I usually pick one or two from a small assortment of very-similar weapons. Something as simple as the belt loop spacing of the trousers I am wearing may fit a particular holster better, or a particular cover garment may tend to catch on a particular grip grip material, or a shorter or longer cover garment may affect the barrel length of the weapon, but they are all long-stroke, double-action, medium-frame revolvers. All seem to behave about the same in my hands. So, this is one general type, though each could be seen as a “gun of the day.” My usual suspects are:
A pair of 2” S&W Model 64 K-Frames.
A 4” Ruger Speed Six.
A 2.75” Ruger Speed Six.
Several 3” and 4” GP100 revolvers, and, if I choose, there is a 6” GP100, too.
Several 2.25” and 3” SP101 revolvers.
I am generally against the idea of a “rotation” of dissimilar weapons, at least for the role of “primary” carry gun. I want to be able to draw a weapon, which has a grip that adequately fills my hand, in a consistent way, and which has a trigger reach that results in in a very familiar interface with that all-important control surface. Yes, the SP101 has a shorter reach, but nature blessed me, with the ability to stroke the SP101 trigger, in a natural way, without having to consciously adjust anything. My index finger lands on the trigger face in a different way, but the pull remains “natural,” with no conscious change required.
I will, on rare occasions, carry a Seecamp LWS-32 pistol, for a very specific circumstance. The trigger pivot point is nicely far-forward, and it is a long-stroke DA pull, so this little weapon shoots much like a medium-frame DA revolver, including its “pointing” characteristics, which is important, as there are no sights.
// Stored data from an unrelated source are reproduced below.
/-- **THE SIEGEL MODULI POINT MAP OF THE UNITARY SHIMURA CURVE ALONG A HODGE-EMBEDDING DATUM** ([Deligne1979ShimuraVarieties] Prop. 2.3.10,
[Milne2005ShimuraVarieties] Lemma 5.13 + Thm. 5.16 + Thm. 5.17, read through the abstract uniformised pieces of [MumfordFogartyKirwan1994] App. 7A ∕
★ (U)).  Under the datum `(J, b, bq)` (`hJ hJneg hJsmul hb hJrat`), a source level `K ≤ b⁻¹(K_δ(N))`, E2's period chart `hZ`, and ABSTRACT (U1)+(U2+)
data — a `ℂ`-scheme `Mc` which is the coproduct of pieces `Sc c`, `c ∈ (ℤ/N)ˣ` (colimit cofan `ιc`), uniformised through their complex points by
maps `unif c : 𝔥_g → (Sc c)(ℂ)` ONTO with the `Γ_δ(N)` moduli relation as fibres (`N ≥ 3`, `0 < g`, `δ` a polarisation type) — there are:
a point map `f : Sh_K(U(J⋆), 𝔻)(ℂ) → Mc(ℂ)`, a piece function `piece`, a PERIOD FUNCTION `Z a` per adelic representative, `ẑ`-units `u_c` of
residue `c` with integral diagonal representatives `rep c = diag(1_g, u_c·1_g) ∈ K_δ(1)` of multiplier `u_c` (the five (U3) premisses of ★
`siegelModuli_complexUniformisation` verbatim), and a bijection `pts : Mc(ℂ) ≃ Sh_{K_δ(N)}(GSp_δ, S^±)(ℂ)`, such that: `Z a` is entrywise
holomorphic and `𝔥_g`-valued on the negative cone; **`f [v, aK] = (ιc (piece a))(ℂ)(unif (piece a) (Z a v))`**; `pts (f [v, aK]) = [J(v), b(a)]`;
`[J(v), b(a)] = [J(Z a v), rep (piece a)]`; and `pts ((ιc c)(ℂ)(unif c W)) = [J(W), rep c]` for every `W ∈ 𝔥_g`.  Assembly: §1 (the class map),
§2 (slice charts, chosen once per `a`), ★ `exists_sigma_equiv_siegelShimuraSet_of_unif` (the principal dissection `(Σ c, (Sc c)(ℂ)) ≃ Sh_{K_δ(N)}(ℂ)`)
and ★ `Motives.exists_sigmaHomeomorph_of_isColimit_cofan` (`Mc(ℂ) ≃ Σ c, (Sc c)(ℂ)`).
[cite: Deligne1979ShimuraVarieties, Prop. 2.3.10] [cite: Milne2005ShimuraVarieties, Lemma 5.13 p. 57, Thm. 5.16, Thm. 5.17 p. 59, Thm. 6.11 p. 74]
[cite: Deligne1971TravauxShimura, Prop. 1.15 p. 132 and Exemple 4.16 p. 150] [cite: RapoportSmithlingZhang2020Diagonal, Prop. 3.7 (proof) pp. 13–14] -/
theorem exists_moduliPointMapGS (hg : 0 < g) (hδ : IsPolarizationType δ) (hN : 3 ≤ N)
    (hJneg : ∀ v : Fin 2 → ℂ, v ∈ negCone (Jstar.map τ) → -J v ∈ C0 δ)
    (hJsmul : ∀ c : ℂ, c ≠ 0 → ∀ v : Fin 2 → ℂ, v ∈ negCone (Jstar.map τ) → J (c • v) = J v)
    (hb : ∀ γ : ↥(rational (↥(maximalRealSubfield L)) L (IsCMField.complexConj L) 2 Jstar),
      b (rationalToFinAdelic (↥(maximalRealSubfield L)) L (IsCMField.complexConj L) 2 Jstar γ) = gspRationalToFinAdelic δ (bq γ))
    (hJrat : ∀ (γ : ↥(rational (↥(maximalRealSubfield L)) L (IsCMField.complexConj L) 2 Jstar)) (v : Fin 2 → ℂ),
      v ∈ negCone (Jstar.map τ) →
        J (((ratToGLℂ L Jstar τ γ : GL (Fin 2) ℂ) : Matrix (Fin 2) (Fin 2) ℂ) *ᵥ v) =
          conjJ ((gspRationalToReal δ (bq γ) : ↥(gspReal δ)) : GL (Fin g ⊕ Fin g) ℝ) (J v))
    (K : Subgroup ↥(finAdelic (↥(maximalRealSubfield L)) L (IsCMField.complexConj L) 2 Jstar))
    (hle : K ≤ (principalLevelSubgroup δ N).comap b)
    (hZ : ∀ γ : GL (Fin g ⊕ Fin g) ℝ, γ ∈ gspReal δ → (∀ v : Fin 2 → ℂ, v ∈ negCone (Jstar.map τ) → conjJ γ (J v) ∈ C0 δ) →
      ∃ Z : (Fin 2 → ℂ) → Matrix (Fin g) (Fin g) ℂ,
        (∀ i j : Fin g, DifferentiableOn ℂ (fun v => Z v i j) (negCone (Jstar.map τ))) ∧
          ∀ v : Fin 2 → ℂ, v ∈ negCone (Jstar.map τ) → Z v ∈ siegelUpperHalfSpace g ∧ conjJ γ (J v) = jOfSiegel δ (Z v))
    {Mc : SchemeOver ℂ} {Sc : (ZMod N)ˣ → SchemeOver ℂ} {ιc : ∀ c, Sc c ⟶ Mc} (hc : IsColimit (Cofan.mk Mc ιc))
    (unif : ∀ c : (ZMod N)ˣ, Matrix (Fin g) (Fin g) ℂ → ComplexPoints (Sc c))
    (hsurj : ∀ c, Set.SurjOn (unif c) (siegelUpperHalfSpace g) Set.univ)
    (hiff : ∀ c, ∀ W ∈ siegelUpperHalfSpace g, ∀ W' ∈ siegelUpperHalfSpace g,
      unif c W = unif c W' ↔ ∃ M ∈ siegelLevelGroup δ N, ∃ C : (Fin g → ℂ) ≃ₗ[ℂ] (Fin g → ℂ),
        ∀ x : Fin g ⊕ Fin g → ℝ, C (siegelPeriodMap δ W x) = siegelPeriodMap δ W' (intAct M x)) :
    ∃ (f : ShimuraSetGS L Jstar τ K → ComplexPoints Mc)
      (piece : ↥(finAdelic (↥(maximalRealSubfield L)) L (IsCMField.complexConj L) 2 Jstar) → (ZMod N)ˣ)
      (Z : ↥(finAdelic (↥(maximalRealSubfield L)) L (IsCMField.complexConj L) 2 Jstar) → (Fin 2 → ℂ) → Matrix (Fin g) (Fin g) ℂ)
      (u : (ZMod N)ˣ → finAdeleQˣ) (rep : (ZMod N)ˣ → ↥(gspFinAdelic δ))
      (pts : ComplexPoints Mc ≃ SiegelShimuraSet δ (principalLevelSubgroup δ N)),
      (∀ c, (∀ w, Valued.v ((u c : finAdeleQ) w) = 1) ∧ (u c : finAdeleQ) - ((c : ZMod N).val : ℕ) ∈ levelIdeal N ∧
        rep c ∈ principalLevelSubgroup δ 1 ∧
          IsMultiplier (typeFormOver δ finAdeleQ) (rep c : GL (Fin g ⊕ Fin g) finAdeleQ) (u c) ∧
            ((rep c : GL (Fin g ⊕ Fin g) finAdeleQ) : Matrix (Fin g ⊕ Fin g) (Fin g ⊕ Fin g) finAdeleQ) =
              Matrix.fromBlocks 1 0 0 ((u c : finAdeleQ) • (1 : Matrix (Fin g) (Fin g) finAdeleQ))) ∧
      (∀ a (i j : Fin g), DifferentiableOn ℂ (fun v => Z a v i j) (negCone (Jstar.map τ))) ∧
      (∀ a (v : Fin 2 → ℂ), v ∈ negCone (Jstar.map τ) → Z a v ∈ siegelUpperHalfSpace g) ∧
      (∀ (v : Fin 2 → ℂ) (hv : v ∈ negCone (Jstar.map τ)) a,
        f (ShimuraSetGS.mk L Jstar τ K v hv a) = AlgPoints.map (ιc (piece a)) (unif (piece a) (Z a v))) ∧
      (∀ (v : Fin 2 → ℂ) (hv : v ∈ negCone (Jstar.map τ)) a,
        pts (f (ShimuraSetGS.mk L Jstar τ K v hv a)) = SiegelShimuraSet.mk δ (principalLevelSubgroup δ N) ⟨J v, hJ v hv⟩ (b a)) ∧
      (∀ (v : Fin 2 → ℂ) (hv : v ∈ negCone (Jstar.map τ)) a, ∃ hZv : Z a v ∈ siegelUpperHalfSpace g,
        SiegelShimuraSet.mk δ (principalLevelSubgroup δ N) ⟨J v, hJ v hv⟩ (b a) =
          SiegelShimuraSet.mk δ (principalLevelSubgroup δ N)
            ⟨jOfSiegel δ (Z a v), C0_subset_C0pm δ (jOfSiegel_mem_C0 hδ.1 hZv)⟩ (rep (piece a))) ∧
      ∀ (c : (ZMod N)ˣ) (W : Matrix (Fin g) (Fin g) ℂ) (hW : W ∈ siegelUpperHalfSpace g),
        pts (AlgPoints.map (ιc c) (unif c W)) =
          SiegelShimuraSet.mk δ (principalLevelSubgroup δ N) ⟨jOfSiegel δ W, C0_subset_C0pm δ (jOfSiegel_mem_C0 hδ.1 hW)⟩ (rep c) := by
  classical
  -- the principal dissection over the abstract pieces and the complex points of the coproduct
  obtain ⟨u, rep, e, hrep, he⟩ := exists_sigma_equiv_siegelShimuraSet_of_unif hδ hg hN unif hsurj hiff
  obtain ⟨Φ, hΦ⟩ := Motives.exists_sigmaHomeomorph_of_isColimit_cofan ℂ hc
  set pts : ComplexPoints Mc ≃ SiegelShimuraSet δ (principalLevelSubgroup δ N) := Φ.toEquiv.symm.trans e with hpts
  have hval : ∀ (c : (ZMod N)ˣ) (W : Matrix (Fin g) (Fin g) ℂ) (hW : W ∈ siegelUpperHalfSpace g),
      pts (AlgPoints.map (ιc c) (unif c W)) =
        SiegelShimuraSet.mk δ (principalLevelSubgroup δ N) ⟨jOfSiegel δ W, C0_subset_C0pm δ (jOfSiegel_mem_C0 hδ.1 hW)⟩ (rep c) := by
    intro c W hW
    rw [hpts, Equiv.trans_apply, ← hΦ c (unif c W)]
    have h1 : Φ.toEquiv.symm (Φ ⟨c, unif c W⟩) = ⟨c, unif c W⟩ := Φ.toEquiv.symm_apply_apply _
    rw [h1]
    exact he c ⟨W, hW⟩
  -- every Siegel class is a moduli class `[J(W), rep c]`
  have hrep' : ∀ x : SiegelShimuraSet δ (principalLevelSubgroup δ N), ∃ (c : (ZMod N)ˣ) (W : Matrix (Fin g) (Fin g) ℂ)
      (hW : W ∈ siegelUpperHalfSpace g),
      x = SiegelShimuraSet.mk δ (principalLevelSubgroup δ N) ⟨jOfSiegel δ W, C0_subset_C0pm δ (jOfSiegel_mem_C0 hδ.1 hW)⟩ (rep c) := by
    intro x
    obtain ⟨⟨c, P⟩, hcP⟩ := e.surjective x
    obtain ⟨W, hW, hWP⟩ := hsurj c (Set.mem_univ P)
    refine ⟨c, W, hW, ?_⟩
    rw [← hcP, ← hWP]
    exact he c ⟨W, hW⟩
  -- one slice chart per adelic representative (a choice)
  have hslice := fun a => exists_sliceChart J hJ b hg hδ.1 hJneg hZ rep 1 hrep' a
  choose piece Z hZd hZpt using hslice
  -- the class map of §1, pulled back through `pts`
  obtain ⟨φ, hφ⟩ := exists_siegelPointMapGS J hJ b bq hJsmul hb hJrat K hle
  refine ⟨fun x => pts.symm (φ x), piece, Z, u, rep, pts, hrep, hZd, fun a v hv => (hZpt a v hv).1, fun v hv a => ?_,
    fun v hv a => by rw [Equiv.apply_symm_apply, hφ], fun v hv a => hZpt a v hv, hval⟩
  -- `f_mk`: `pts⁻¹ [J v, b a] = pts⁻¹ [J(Z a v), rep (piece a)] = (ιc (piece a))(ℂ)(unif (piece a) (Z a v))`
  obtain ⟨hZv, hmk⟩ := hZpt a v hv
  rw [Equiv.symm_apply_eq, hφ, hmk, hval (piece a) (Z a v) hZv]
import Summits.HubbardSuperconductivity.HubbardSuperconductivity.Theorems.AnisotropyChordTransferFibre3FinXDEvalW

/-!
# Route `AnisotropyChord` / H0 rotor rung: FIN per-`L` row-D (KT-2a″) cell facts, `L = 15`, cells 134–135

Kernel facts `xdCellAny0 15 (49/50) la lb aD = true` (in-kernel point tables, zero data; `decide +kernel`) for the combined-cell
grid of `L = 15` (g5 design, 1–2.5 % cells); assembled in `…FinXDFifteen`.  Prover seat `hubbard-h0-rotor-p3` g7; helper for piece A =
stmt-HubbardSuperconductivity-23918 of rung 19089 (`--supports`, helper class).  WHAT THIS IS NOT: nothing here proves superconductivity in the
Hubbard model (rotor TARGET as worded stays FALSE, g15 verdict); kernel facts for ONE hypothesis of ONE conditional reduction.  No sorry.
-/

set_option linter.dupNamespace false
set_option autoImplicit false

namespace Summit.HubbardSuperconductivity.HubbardSuperconductivity.Theorems.AnisotropyChord.Transfer.Fibre3

namespace FinXD

/-- cell 134 of `L = 15` (`cert`). [folklore] -/
theorem xd15_134 : xdCellAny0 15 (49/50 : ℚ) 6735364664216033 6903748780821434 (7/100 : ℚ) = true := by (rw [← xdCellAnyW0_eq]; decide +kernel)

/-- cell 135 of `L = 15` (`cert`). [folklore] -/
theorem xd15_135 : xdCellAny0 15 (49/50 : ℚ) 6903748780821434 7076342500341970 (7/100 : ℚ) = true := by (rw [← xdCellAnyW0_eq]; decide +kernel)

end FinXD

end Summit.HubbardSuperconductivity.HubbardSuperconductivity.Theorems.AnisotropyChord.Transfer.Fibre3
Again, this has been about the “primary” carry gun. My second gun, if I carry one, is usually one of this same group. Then, there are supplemental firearms, which can be rifles, shotguns, and/or handguns. This is where I might deviate, further into other auto-loaders, or different revolvers, which will probably be positioned for lefty access. I am left-handed, but right-armed. I chose to carry at 0300, in 1983. 33+ years of big-city LEO-ing reinforced reaching for 0300, during emergencies. My right hand has become gimpy, however, so I do not always trust it to be stable enough for auto-loading reliability; that is part of the reason I retired. Therefore, the revolver-as-primary, now, in retirement. (Yes, this does mean that my “back-up” handgun might be larger than my “primary” handgun. My former-duty Glock G17 might “back-up” a 2” snub-gun.